Available data:
import Mathlib
import Summits.ValiantsHypothesis.ValiantsHypothesis.Theorems.GeneratorObstructionsPowGenDegreeQPGadgetTableauRecv

/-!
# Route GeneratorObstructions — crux K2 `PowGenDegreeQP` (stmt-ValiantsHypothesis-11655), line
# `trace-side-regimes`: validity of a copy is the `D*` condition `blockExpo = blockTgt`

Step (R2, last part) of the last certificate theorem (`gadgetTab_fiberSum_eq_pow`).  The kind counts
of `valid_labelOf_iff` (…GadgetTableauRecv) are the coordinates of `blockExpo k σ τ` (…BlockCountGen)
for the transported permutations `σ = tripleσ ρ j q`, `τ = pairτ ρ j q`:

* `blockTgt_apply` — `blockTgt k (ℓ, κ₀) = k` for `κ₀ = B`, `2k` otherwise;
* `blockExpo_apply` — `blockExpo k σ τ (ℓ, κ₀) = #{i | σ i ((dstarTripleLab k i)⁻¹ ℓ) = κ₀}
  + #{i | ∃ r, dstarPairLab k i r = ℓ ∧ castSucc (τ i r) = κ₀}`;
* `card_recvKind_eq` — the same number is `#{s | recvKind ρ j q ℓ s = κ₀}`;
* `valid_copy_iff_blockExpo` — **all three labels of copy `(j,q)` receive the block-`j` monomial iff
  `blockExpo k (tripleσ ρ j q) (pairτ ρ j q) = blockTgt k`**.

Remaining after this file (R3): regroup the fibrewise sum over (block, copy) with
`sum_pi_prod_fiberwise` (…PiFiberwise) and read off `blockSum k ^ (2^c - 1)`.

Honest framing: combinatorics of one explicit tableau; no stub, crux or summit is settled here;
`VP ≠ VNP` untouched. [folklore]
-/

namespace Summit.ValiantsHypothesis.ValiantsHypothesis.Theorems.GeneratorObstructions.PowGenDegreeQP

open Literature.Computability.AlgebraicComplexity Literature.Computability.AlgebraicComplexity.TableauEval

-- `Summit.ValiantsHypothesis.ValiantsHypothesis.…` is the tree's mandated single-conjunct layout.
set_option linter.dupNamespace false

noncomputable section

/-! ## §1 Coordinates of `blockTgt` and `blockExpo` -/

/-- Coordinates of the target: `k` on `B`, `2k` on `A'`, `A`. [folklore] -/
theorem blockTgt_apply (k : ℕ) (ℓ κ₀ : Fin 3) :
    blockTgt k (ℓ, κ₀) = if κ₀ = 2 then k else 2 * k := by
  simp only [blockTgt, Finsupp.coe_add, Pi.add_apply, Finsupp.single_apply, Prod.mk.injEq,
    Fin.sum_univ_three]
  rcases fin3_cases ℓ with rfl | rfl | rfl <;> rcases fin3_cases κ₀ with rfl | rfl | rfl <;> simp

/-- A sum of unit singles evaluated at a point counts the indices hitting it. [folklore] -/
theorem finsuppSum_single_one_apply {ι α : Type*} [DecidableEq α] (s : Finset ι) (f : ι → α)
    (a : α) : (∑ i ∈ s, Finsupp.single (f i) 1 : α →₀ ℕ) a = (s.filter fun i => f i = a).card := by
  classical
  rw [Finsupp.coe_finsetSum, Finset.sum_apply, Finset.card_filter]
  refine Finset.sum_congr rfl fun i _ => ?_
  rw [Finsupp.single_apply]

/-- One triple column contributes `[σ_i((dTL i)⁻¹ ℓ) = κ₀]` at `(ℓ, κ₀)`. [folklore] -/
theorem sum_triple_single_apply (k : ℕ) (σ : Fin (3 * k) → Equiv.Perm (Fin 3)) (i : Fin (3 * k))
    (ℓ κ₀ : Fin 3) :
    (∑ r : Fin 3, (Finsupp.single (dstarTripleLab k i r, σ i r) 1 : (Fin 3 × Fin 3) →₀ ℕ)) (ℓ, κ₀) =
      if σ i ((dstarTripleLab k i)⁻¹ ℓ) = κ₀ then 1 else 0 := by
  classical
  rw [finsuppSum_single_one_apply]
  have : (Finset.univ.filter fun r : Fin 3 => (dstarTripleLab k i r, σ i r) = (ℓ, κ₀)) =
      (if σ i ((dstarTripleLab k i)⁻¹ ℓ) = κ₀ then {(dstarTripleLab k i)⁻¹ ℓ} else ∅) := by
    ext r
    simp only [Finset.mem_filter, Finset.mem_univ, true_and, Prod.mk.injEq]
    constructor
    · rintro ⟨h1, h2⟩
      have hr : r = (dstarTripleLab k i)⁻¹ ℓ := by rw [← h1]; simp
      subst hr
      rw [if_pos h2]; exact Finset.mem_singleton_self _
    · intro h
      split_ifs at h with hc
      · rw [Finset.mem_singleton] at h; subst h
        exact ⟨by simp, hc⟩
      · exact absurd h (Finset.notMem_empty _)
  rw [this]; split_ifs <;> simp

/-- The two labels of a pair column are distinct. [folklore] -/
theorem dstarPairLab_injective (k : ℕ) (i : Fin (3 * k)) : Function.Injective (dstarPairLab k i) := by
  intro a b h
  unfold dstarPairLab at h
  fin_cases a <;> fin_cases b <;> simp_all <;> split_ifs at h <;> simp_all

/-- One pair column contributes `[∃ r, dPL i r = ℓ ∧ castSucc (τ_i r) = κ₀]` at `(ℓ, κ₀)`. [folklore] -/
theorem sum_pair_single_apply (k : ℕ) (τ : Fin (3 * k) → Equiv.Perm (Fin 2)) (i : Fin (3 * k))
    (ℓ κ₀ : Fin 3) :
    (∑ r : Fin 2, (Finsupp.single (dstarPairLab k i r, Fin.castSucc (τ i r)) 1 :
      (Fin 3 × Fin 3) →₀ ℕ)) (ℓ, κ₀) =
      if ∃ r : Fin 2, dstarPairLab k i r = ℓ ∧ Fin.castSucc (τ i r) = κ₀ then 1 else 0 := by
  classical
  rw [finsuppSum_single_one_apply]
  split_ifs with h
  · obtain ⟨r₀, h1, h2⟩ := h
    rw [Finset.card_eq_one]
    refine ⟨r₀, ?_⟩
    ext r
    simp only [Finset.mem_filter, Finset.mem_univ, true_and, Prod.mk.injEq, Finset.mem_singleton]
    constructor
    · rintro ⟨h3, -⟩
      exact dstarPairLab_injective k i (h3.trans h1.symm)
    · rintro rfl; exact ⟨h1, h2⟩
  · rw [Finset.card_eq_zero, Finset.filter_eq_empty_iff]
    intro r _ hr
    rw [Prod.mk.injEq] at hr
    exact h ⟨r, hr.1, hr.2⟩

/-- Coordinates of `blockExpo`. [folklore] -/
theorem blockExpo_apply (k : ℕ) (σ : Fin (3 * k) → Equiv.Perm (Fin 3))
    (τ : Fin (3 * k) → Equiv.Perm (Fin 2)) (ℓ κ₀ : Fin 3) :
    blockExpo k σ τ (ℓ, κ₀) =
      (Finset.univ.filter fun i : Fin (3 * k) => σ i ((dstarTripleLab k i)⁻¹ ℓ) = κ₀).card +
      (Finset.univ.filter fun i : Fin (3 * k) =>
        ∃ r : Fin 2, dstarPairLab k i r = ℓ ∧ Fin.castSucc (τ i r) = κ₀).card := by
  classical
  rw [blockExpo, Finsupp.coe_add, Pi.add_apply, Finsupp.coe_finsetSum, Finset.sum_apply,
    Finsupp.coe_finsetSum, Finset.sum_apply, Finset.card_filter, Finset.card_filter]
  congr 1
  · exact Finset.sum_congr rfl fun i _ => sum_triple_single_apply k σ i ℓ κ₀
  · exact Finset.sum_congr rfl fun i _ => sum_pair_single_apply k τ i ℓ κ₀

/-! ## §2 The kind counts of a label are the coordinates of `blockExpo` -/

variable {σ : Type*}

/-- Splitting a count over `Fin (5k)` at `3k`. [folklore] -/
theorem card_filter_fin_split (k : ℕ) (P : ℕ → Prop) [DecidablePred P] :
    (Finset.univ.filter fun s : Fin (5 * k) => P s.val).card =
      (Finset.univ.filter fun s : Fin (3 * k) => P s.val).card +
      (Finset.univ.filter fun t : Fin (2 * k) => P (3 * k + t.val)).card := by
  rw [Finset.card_filter, Finset.card_filter, Finset.card_filter,
    Fin.sum_univ_eq_sum_range (fun s => if P s then 1 else 0) (5 * k),
    Fin.sum_univ_eq_sum_range (fun s => if P s then 1 else 0) (3 * k),
    Fin.sum_univ_eq_sum_range (fun t => if P (3 * k + t) then 1 else 0) (2 * k),
    show 5 * k = 3 * k + 2 * k by ring, Finset.sum_range_add]

/-- The pair part of the count: reindex `t < 2k` by the pair column `pairIdx ℓ t`. [folklore] -/
theorem card_pair_part (k c : ℕ) (hk : 1 ≤ k) (hc : 1 ≤ c) (x : ℕ → σ)
    (ρ : (n : Fin (gadgetTab k c hk hc x).C) → (j : Fin c) →
      Equiv.Perm {r : Fin ((gadgetTab k c hk hc x).h n) // rowBlock k c hk hc x n r = j})
    (j : Fin c) (q : ℕ) (hq : q < 2 ^ j.val) (ℓ κ₀ : Fin 3) :
    (Finset.univ.filter fun t : Fin (2 * k) =>
        Fin.castSucc (pairτ k c hk hc x ρ j q hq ⟨pairIdx k ℓ t.val, pairIdx_lt t.isLt ℓ⟩
          (pairKind2 k ℓ (pairIdx k ℓ t.val))) = κ₀).card =
      (Finset.univ.filter fun i : Fin (3 * k) =>
        ∃ r : Fin 2, dstarPairLab k i r = ℓ ∧
          Fin.castSucc (pairτ k c hk hc x ρ j q hq i r) = κ₀).card := by
  classical
  -- the injection `t ↦ pairIdx ℓ t`
  let f : Fin (2 * k) → Fin (3 * k) := fun t => ⟨pairIdx k ℓ t.val, pairIdx_lt t.isLt ℓ⟩
  have hf : Function.Injective f := fun a b h => Fin.ext (pairIdx_inj a.isLt b.isLt ℓ
    (congrArg Fin.val h))
  -- the label `ℓ` sits in column `f t` at position `pairKind2`
  have hlab : ∀ t : Fin (2 * k), dstarPairLab k (f t) (pairKind2 k ℓ (pairIdx k ℓ t.val)) = ℓ := by
    intro t
    have h := pairLabNat_pairIdx t.isLt ℓ
    change pairLabNat k (pairIdx k ℓ t.val) _ = ℓ
    unfold pairKind2 pairKind
    by_cases h0 : pairLabNat k (pairIdx k ℓ t.val) 0 = ℓ
    · simp only [h0, if_true, Fin.val_zero]
      exact h0
    · simp only [h0, if_false, Fin.val_one]
      rcases h with h | h
      · exact absurd h h0
      · exact h
  -- columns containing `ℓ` are exactly the image of `f`
  have himg : ∀ i : Fin (3 * k), (∃ r : Fin 2, dstarPairLab k i r = ℓ) → ∃ t, f t = i := by
    intro i ⟨r, hr⟩
    -- search `t` by cases on the three column ranges
    have hi := i.isLt
    change pairLabNat k i.val r = ℓ at hr
    unfold pairLabNat at hr
    rcases fin3_cases ℓ with rfl | rfl | rfl
    · -- label 0: columns `[0, 2k)`, position 1
      have hi2 : i.val < 2 * k := by
        by_contra hge
        rw [if_neg (by omega), if_neg (by omega)] at hr
        fin_cases r <;> simp at hr
      refine ⟨⟨i.val, hi2⟩, Fin.ext ?_⟩
      change pairIdx k 0 i.val = i.val; unfold pairIdx; simp
    · -- label 1: columns `[0,k)` (position 0) and `[2k,3k)` (position 1)
      by_cases h1 : i.val < k
      · refine ⟨⟨i.val, by omega⟩, Fin.ext ?_⟩
        change pairIdx k 1 i.val = i.val; unfold pairIdx; simp [h1]
      · have h2 : 2 * k ≤ i.val := by
          split_ifs at hr <;> fin_cases r <;> simp_all
        refine ⟨⟨i.val - k, by omega⟩, Fin.ext ?_⟩
        change pairIdx k 1 (i.val - k) = i.val; unfold pairIdx
        simp only [Fin.isValue, one_ne_zero, if_false, if_true]
        rw [if_neg (by omega)]; omega
    · -- label 2: columns `[k, 3k)`
      have h2 : k ≤ i.val := by
        split_ifs at hr <;> fin_cases r <;> simp_all
      refine ⟨⟨i.val - k, by omega⟩, Fin.ext ?_⟩
      change pairIdx k 2 (i.val - k) = i.val; unfold pairIdx
      simp only [Fin.isValue, show (2 : Fin 3) ≠ 0 by decide, show (2 : Fin 3) ≠ 1 by decide, if_false]
      omega
  rw [← Finset.card_image_of_injective _ hf]
  congr 1
  ext i
  simp only [Finset.mem_image, Finset.mem_filter, Finset.mem_univ, true_and]
  constructor
  · rintro ⟨t, ht, rfl⟩
    exact ⟨_, hlab t, ht⟩
  · rintro ⟨r, hr, hκ⟩
    obtain ⟨t, rfl⟩ := himg i ⟨r, hr⟩
    refine ⟨t, ?_, rfl⟩
    have : r = pairKind2 k ℓ (pairIdx k ℓ t.val) :=
      dstarPairLab_injective k (f t) (hr.trans (hlab t).symm)
    rw [← this]; exact hκ

/-- **The kind counts are the coordinates of `blockExpo`.** [folklore] -/
theorem card_recvKind_eq (k c : ℕ) (hk : 1 ≤ k) (hc : 1 ≤ c) (x : ℕ → σ)
    (ρ : (n : Fin (gadgetTab k c hk hc x).C) → (j : Fin c) →
      Equiv.Perm {r : Fin ((gadgetTab k c hk hc x).h n) // rowBlock k c hk hc x n r = j})
    (j : Fin c) (q : ℕ) (hq : q < 2 ^ j.val) (ℓ κ₀ : Fin 3) :
    (Finset.univ.filter fun s : Fin (5 * k) => recvKind k c hk hc x ρ j q hq ℓ s = κ₀).card =
      blockExpo k (tripleσ k c hk hc x ρ j q hq) (pairτ k c hk hc x ρ j q hq) (ℓ, κ₀) := by
  classical
  rw [blockExpo_apply]
  -- `recvKind` as a predicate on `ℕ`
  let P : ℕ → Prop := fun s =>
    if hs : s < 3 * k then tripleσ k c hk hc x ρ j q hq ⟨s, hs⟩ ((tripleLabNat k s)⁻¹ ℓ) = κ₀
    else ∃ ht : s - 3 * k < 2 * k, Fin.castSucc (pairτ k c hk hc x ρ j q hq
      ⟨pairIdx k ℓ (s - 3 * k), pairIdx_lt ht ℓ⟩ (pairKind2 k ℓ (pairIdx k ℓ (s - 3 * k)))) = κ₀
  have hP : ∀ s : Fin (5 * k), (recvKind k c hk hc x ρ j q hq ℓ s = κ₀) ↔ P s.val := by
    intro s
    simp only [P, recvKind]
    split_ifs with hs
    · rfl
    · constructor
      · intro h; exact ⟨by have := s.isLt; omega, h⟩
      · rintro ⟨_, h⟩; exact h
  rw [Finset.filter_congr (fun s _ => hP s), card_filter_fin_split k P]
  congr 1
  · congr 1
    ext i
    simp only [Finset.mem_filter, Finset.mem_univ, true_and, P, dif_pos i.isLt]
    rfl
  · rw [← card_pair_part k c hk hc x ρ j q hq ℓ κ₀]
    have key : ∀ {a b : ℕ} (ha : a < 2 * k) (hb : b < 2 * k), a = b →
        ((Fin.castSucc (pairτ k c hk hc x ρ j q hq ⟨pairIdx k ℓ a, pairIdx_lt ha ℓ⟩
          (pairKind2 k ℓ (pairIdx k ℓ a))) = κ₀) ↔
         (Fin.castSucc (pairτ k c hk hc x ρ j q hq ⟨pairIdx k ℓ b, pairIdx_lt hb ℓ⟩
          (pairKind2 k ℓ (pairIdx k ℓ b))) = κ₀)) := by
      intro a b ha hb hab; subst hab; exact Iff.rfl
    congr 1
    ext t
    simp only [Finset.mem_filter, Finset.mem_univ, true_and, P]
    rw [dif_neg (by omega)]
    have e : 3 * k + t.val - 3 * k = t.val := by omega
    constructor
    · rintro ⟨w, h⟩; exact (key w t.isLt e).mp h
    · intro h; exact ⟨by omega, (key (by omega) t.isLt e).mpr h⟩

/-- **Validity of a copy is the `D*` condition.** [folklore] -/
theorem valid_copy_iff_blockExpo [LinearOrder σ] (k c : ℕ) (hk : 1 ≤ k) (hc : 1 ≤ c) (x : ℕ → σ)
    {N : ℕ} (hx : IsAntitoneEnum x N) (hN : 3 * c ≤ N)
    (ρ : (n : Fin (gadgetTab k c hk hc x).C) → (j : Fin c) →
      Equiv.Perm {r : Fin ((gadgetTab k c hk hc x).h n) // rowBlock k c hk hc x n r = j})
    (j : Fin c) (q : ℕ) (hq : q < 2 ^ j.val) :
    (∀ ℓ : Fin 3, (gadgetTab k c hk hc x).content (fiberPermPi (rowBlock k c hk hc x) ρ)
        ⟨labelOf j q ℓ, labelOf_lt j.isLt hq ℓ⟩ =
      gadgetExp k (fun i : Fin c => x (letterRow c i 2)) (fun i => x (letterRow c i 1))
        (fun i => x (letterRow c i 0)) j) ↔
      blockExpo k (tripleσ k c hk hc x ρ j q hq) (pairτ k c hk hc x ρ j q hq) = blockTgt k := by
  classical
  constructor
  · intro h
    ext p
    obtain ⟨ℓ, κ₀⟩ := p
    rw [← card_recvKind_eq, (valid_labelOf_iff k c hk hc x hx hN ρ j q hq ℓ).mp (h ℓ) κ₀,
      blockTgt_apply]
  · intro h ℓ
    exact (valid_labelOf_iff k c hk hc x hx hN ρ j q hq ℓ).mpr fun κ₀ => by
      rw [card_recvKind_eq, h, blockTgt_apply]

end

end Summit.ValiantsHypothesis.ValiantsHypothesis.Theorems.GeneratorObstructions.PowGenDegreeQP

Required work: Pull each line holding "unfold" out of the listing.

Finished task:
  unfold dstarPairLab at h
    unfold pairKind2 pairKind
    unfold pairLabNat at hr
      change pairIdx k 0 i.val = i.val; unfold pairIdx; simp
        change pairIdx k 1 i.val = i.val; unfold pairIdx; simp [h1]
        change pairIdx k 1 (i.val - k) = i.val; unfold pairIdx
      change pairIdx k 2 (i.val - k) = i.val; unfold pairIdx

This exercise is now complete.